Equilibrium in Video Games

Most competitive games reach an equilibrium stage that’s often called the metagame. An important distinct to note is that while gamers can reach an equilibrium, it is not necessary the solution to the game, rather, the metagame is the solution to what everyone currently understands and know in the game’s player base.

There are also games that do not have an equilibrium. For instance, there is no equilibrium strategy to play in Rock, Paper, Scissors. By comparison, marines and medics is often considered an equilibrium strategy for playing Terran in Starcraft. The player can choose to build purely medics, purely marines, or a mixture of both. Their best decision tends to be to build a mixture. In game theory, this is called the dominant strategy because compared to the alternative strategies, the dominant strategy is always better.

Practically speaking, it is very difficult to design a game that has no equilibria. It is also very difficult to build complex games with an equilibrium in mind. Most games have evolved outside of their creator’s predictions; it’s why games tend to be imbalanced until substantial play testing has occurred. A game designer can try to influence the equilibrium, but it’s unlikely that he’ll predict what ultimately will be done in a competitive environment. The collective gaming community has proven to be far superior in finding the best strategies. Afterall, I doubt that the original designers of Starcraft even considered building supply depots in front of their bunkers.

From a game theory perspective, games that have no equilibrium have no solutions. To an extent, games, in particular, RTS, that do not have very strong equilibrium strategies tend to be casual. The lack of equilibrium strategies make it difficult to win, at least in terms of strategic thinking because there are no “solutions” that can be played by higher skilled players. In other words, there is no hierarchy; no ladder or ranking system because you cannot be better than another player. When strategic play becomes less important, the next most important factor is the player’s performance which is reflexes, mental state, micro, and other factors that can be improved by practice. It may not matter what you play in Rock, Paper, Scissors, but you can at least intimidate him with mind games which I suppose could give you the winning edge.

There is another form of competitive gaming that should be noted. There are games that are won by strategies which we can discuss using the tools of game theory, however, there are also games that rely on performance. Games like Soccer and Counter-Strike have some degrees of metagame, but compared to a RTS, they tend to be more dependent on player performance (ie. how fast you can headshot someone with the AK as opposed to choosing between building more troops versus expanding). Competitive gaming exists outside of game theory solutions, but those tend to be games of performance rather than strategy.

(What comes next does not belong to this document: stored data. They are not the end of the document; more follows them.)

import Summits.QuantumAdvantage.QuantumAdvantage.Theorems.CubicForrelationNearExactIsExactTwelveOddWeightR4
import Summits.QuantumAdvantage.QuantumAdvantage.Theorems.CubicForrelationNearExactIsExactTwelveTypeOPairParity
import Summits.QuantumAdvantage.QuantumAdvantage.Theorems.CubicForrelationNearExactIsExactTwelveTypeOPairResidue

/-!
# Crux `CubicForrelation.NearExactIsExact` (stmt-QuantumAdvantage-14043) — n = 12, WEIGHT OF A TYPE-O CUBIC, VIII: THEOREM W and the
  "`κ₁` of type O" branch of the wild (O,O) window analysis

Certificate seat `b2b-cforr-cert` (gen 32).  HONEST FRAMING: a kernel-checked finite-slice theorem about cubic Boolean functions on 12 bits
(standard axioms), and its consequence for the bookkeeping of the open acceptance window `(57/64, 29/32)` of the 12-bit cubic-Forrelation slice:
it EMPTIES one of the two branches of `topp_parity_dichotomy` in the light regime.  It is NOT summit progress and gives no value of `θ₁₂`.

* `tow_weight_ge_1280` (THEOREM W): a cubic `κ : 𝔽₂¹² → 𝔽₂` with `wt κ ≡ 8 (mod 16)` has `wt κ ≥ 1280`.
  Proof: if `wt κ < 1280` some derivative `D_aκ` (`a ≠ 0`) is a quadratic with `< 1792` ones (`tow_light_derivative`), hence with `0`, `1024`
  or `1536` ones (`tow_quadratic_light`); `0` is impossible for a type-O function (`tow_no_period`), `1024` forces `wt ≥ 1304` (`tow_weight_R2`)
  and `1536` forces `wt ≥ 1304` (`tow_weight_R4`).
* `topw_typeO_branch_weight` / `topw_typeO_branch_false` / `topw_level_of_light`: in the two-sided type-O setting of …TwelveTypeOPair*, the branch
  "`v̂₁ ∈ 4·odd`" forces `wt κ₁ ≡ 8 (mod 16)` (`topq_card_typeO_branch`), hence `wt κ₁ ≥ 1280`; so whenever `wt κ₁ ≤ 1272` the LEVEL branch
  `8 ∣ v̂₁` holds.

References: T. Kasami, N. Tokura (1970); F. J. MacWilliams, N. J. A. Sloane (1977) Ch. 15.  Axioms: the standard three.
-/

set_option linter.dupNamespace false -- D-0017: single-problem summit ⇒ `QuantumAdvantage.QuantumAdvantage` by design

noncomputable section

namespace Summit.QuantumAdvantage.QuantumAdvantage.Theorems.CubicForrelation.NearExactIsExact

open Finset
open Literature.Computability.QuantumComplexity
open Literature.Computability.QuantumComplexity.BuzetChailloux (bxor zeroVec bxor_bxor_cancel_left bxor_zeroVec zeroVec_bxor bxor_comm
  bxor_self twist_bxor_right twist_zeroVec_right sum_twist_left bxor_eq_zeroVec_iff)
open Literature.Computability.QuantumComplexity.DerivativeWalsh (W twist_bxor_left)

/-- **THEOREM W.**  A cubic Boolean function on 12 bits whose weight is `≡ 8 (mod 16)` has weight at least `1280`.
Finite-slice statement, NOT summit progress. [this work] -/
theorem tow_weight_ge_1280 (κ : (Fin (6 + 6) → Bool) → Bool) (hκ : IsDegLeFun 3 κ)
    (hw : #(univ.filter fun x : Fin (6 + 6) → Bool => κ x = true) % 16 = 8) :
    1280 ≤ #(univ.filter fun x : Fin (6 + 6) → Bool => κ x = true) := by
  by_contra hlt
  rw [not_le] at hlt
  have hpos : 0 < #(univ.filter fun x : Fin (6 + 6) → Bool => κ x = true) := by omega
  obtain ⟨a, ha, hDlt⟩ := tow_light_derivative κ hpos hlt
  have hq2 : IsDegLeFun 2 (fun x => κ x ^^ κ (bxor x a)) := stub_derivDegree (6 + 6) 2 κ a hκ
  rcases tow_quadratic_light _ hq2 hDlt with h0 | h1 | h2
  · obtain ⟨u, hu, hodd⟩ := tow_typeO_of_weight κ hκ hw
    exact tow_no_period κ u hu hodd a ha h0
  · have := tow_weight_R2 κ hκ hw a ha h1
    omega
  · have := tow_weight_R4 κ hκ hw a ha h2
    omega

/-- **The type-O branch is heavy.**  In the two-sided type-O setting (…TwelveTypeOPair*), if `v̂₁ ∈ 4·odd` everywhere then `wt κ₁ ≥ 1280`.
Window bookkeeping, NOT summit progress. [this work] -/
theorem topw_typeO_branch_weight (F₁ F₂ : (Fin (6 + 6) → Bool) → Bool) (u₁ u₂ v₁ v₂ : (Fin (6 + 6) → Bool) → ℤ)
    (hu₁ : ∀ x, W (fun y => signOf (F₁ y)) x = (2 : ℝ) ^ 4 * (u₁ x : ℝ))
    (hu₂ : ∀ y, W (fun x => signOf (F₂ x)) y = (2 : ℝ) ^ 4 * (u₂ y : ℝ))
    (κ₁ κ₂ : (Fin (6 + 6) → Bool) → Bool) (hκ₁ : IsDegLeFun 3 κ₁) (b₁ b₂ : Bool) (c₁ c₂ : Fin (6 + 6) → Bool)
    (h₁ : ∀ x, (((u₁ x - 4 * sZ (F₂ x) : ℤ)) : ℝ) = signOf b₁ * twist c₁ x * (1 - 4 * (if κ₁ x = true then 1 else 0)) + 8 * (v₁ x : ℝ))
    (h₂ : ∀ y, (((u₂ y - 4 * sZ (F₁ y) : ℤ)) : ℝ) = signOf b₂ * twist c₂ y * (1 - 4 * (if κ₂ y = true then 1 else 0)) + 8 * (v₂ y : ℝ))
    (hO : ∀ y, ∃ k : ℤ, Odd k ∧ ∑ x, (v₁ x : ℝ) * twist x y = 4 * (k : ℝ)) :
    1280 ≤ #(univ.filter fun x : Fin (6 + 6) → Bool => κ₁ x = true) := by
  obtain ⟨k, hk, hkv⟩ := hO c₁
  exact tow_weight_ge_1280 κ₁ hκ₁ (topq_card_typeO_branch F₁ F₂ u₁ u₂ v₁ v₂ hu₁ hu₂ κ₁ κ₂ b₁ b₂ c₁ c₂ h₁ h₂ k hk hkv)

/-- **The type-O branch is empty in the light regime** `wt κ₁ ≤ 1272`.  Window bookkeeping, NOT summit progress. [this work] -/
theorem topw_typeO_branch_false (F₁ F₂ : (Fin (6 + 6) → Bool) → Bool) (u₁ u₂ v₁ v₂ : (Fin (6 + 6) → Bool) → ℤ)
    (hu₁ : ∀ x, W (fun y => signOf (F₁ y)) x = (2 : ℝ) ^ 4 * (u₁ x : ℝ))
    (hu₂ : ∀ y, W (fun x => signOf (F₂ x)) y = (2 : ℝ) ^ 4 * (u₂ y : ℝ))
    (κ₁ κ₂ : (Fin (6 + 6) → Bool) → Bool) (hκ₁ : IsDegLeFun 3 κ₁) (b₁ b₂ : Bool) (c₁ c₂ : Fin (6 + 6) → Bool)
    (h₁ : ∀ x, (((u₁ x - 4 * sZ (F₂ x) : ℤ)) : ℝ) = signOf b₁ * twist c₁ x * (1 - 4 * (if κ₁ x = true then 1 else 0)) + 8 * (v₁ x : ℝ))
    (h₂ : ∀ y, (((u₂ y - 4 * sZ (F₁ y) : ℤ)) : ℝ) = signOf b₂ * twist c₂ y * (1 - 4 * (if κ₂ y = true then 1 else 0)) + 8 * (v₂ y : ℝ))
    (hO : ∀ y, ∃ k : ℤ, Odd k ∧ ∑ x, (v₁ x : ℝ) * twist x y = 4 * (k : ℝ))
    (hle : #(univ.filter fun x : Fin (6 + 6) → Bool => κ₁ x = true) ≤ 1272) : False := by
  have := topw_typeO_branch_weight F₁ F₂ u₁ u₂ v₁ v₂ hu₁ hu₂ κ₁ κ₂ hκ₁ b₁ b₂ c₁ c₂ h₁ h₂ hO
  omega

/-- **Light ⇒ LEVEL.**  In the two-sided type-O setting with `wt κ₁ ≤ 1272`, the twisted transform `v̂₁` is divisible by `8` everywhere
(the other branch of `topp_parity_dichotomy` being empty).  Window bookkeeping, NOT summit progress. [this work] -/
theorem topw_level_of_light (F₁ F₂ : (Fin (6 + 6) → Bool) → Bool) (u₁ u₂ v₁ v₂ : (Fin (6 + 6) → Bool) → ℤ)
    (hu₁ : ∀ x, W (fun y => signOf (F₁ y)) x = (2 : ℝ) ^ 4 * (u₁ x : ℝ))
    (hu₂ : ∀ y, W (fun x => signOf (F₂ x)) y = (2 : ℝ) ^ 4 * (u₂ y : ℝ))
    (κ₁ κ₂ : (Fin (6 + 6) → Bool) → Bool) (hκ₁ : IsDegLeFun 3 κ₁) (b₁ b₂ : Bool) (c₁ c₂ : Fin (6 + 6) → Bool)
    (h₁ : ∀ x, (((u₁ x - 4 * sZ (F₂ x) : ℤ)) : ℝ) = signOf b₁ * twist c₁ x * (1 - 4 * (if κ₁ x = true then 1 else 0)) + 8 * (v₁ x : ℝ))
    (h₂ : ∀ y, (((u₂ y - 4 * sZ (F₁ y) : ℤ)) : ℝ) = signOf b₂ * twist c₂ y * (1 - 4 * (if κ₂ y = true then 1 else 0)) + 8 * (v₂ y : ℝ))
    (hle : #(univ.filter fun x : Fin (6 + 6) → Bool => κ₁ x = true) ≤ 1272) :
    ∀ y, ∃ k : ℤ, ∑ x, (v₁ x : ℝ) * twist x y = 8 * (k : ℝ) := by
  rcases topp_parity_dichotomy F₁ F₂ u₁ u₂ v₁ v₂ hu₁ hu₂ κ₁ κ₂ hκ₁ b₁ b₂ c₁ c₂ h₁ h₂ with hO | hL
  · exact (topw_typeO_branch_false F₁ F₂ u₁ u₂ v₁ v₂ hu₁ hu₂ κ₁ κ₂ hκ₁ b₁ b₂ c₁ c₂ h₁ h₂ hO hle).elim
  · exact hL

end Summit.QuantumAdvantage.QuantumAdvantage.Theorems.CubicForrelation.NearExactIsExact

end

Would a rational actor ever build a weapon that would destroy both himself and his opponent?

If we take it at face value, it would seem that it’s never a good idea to make something that would harm you and your opponent. Afterall, despite man’s impeccable’s record for finding new ways of killing, he still values self preservation fairly highly. Even in scenarios such as suicide bombing, the bomber is usually convinced that he’s dying for a good cause or that there is an afterlife which is worth blowing himself up for.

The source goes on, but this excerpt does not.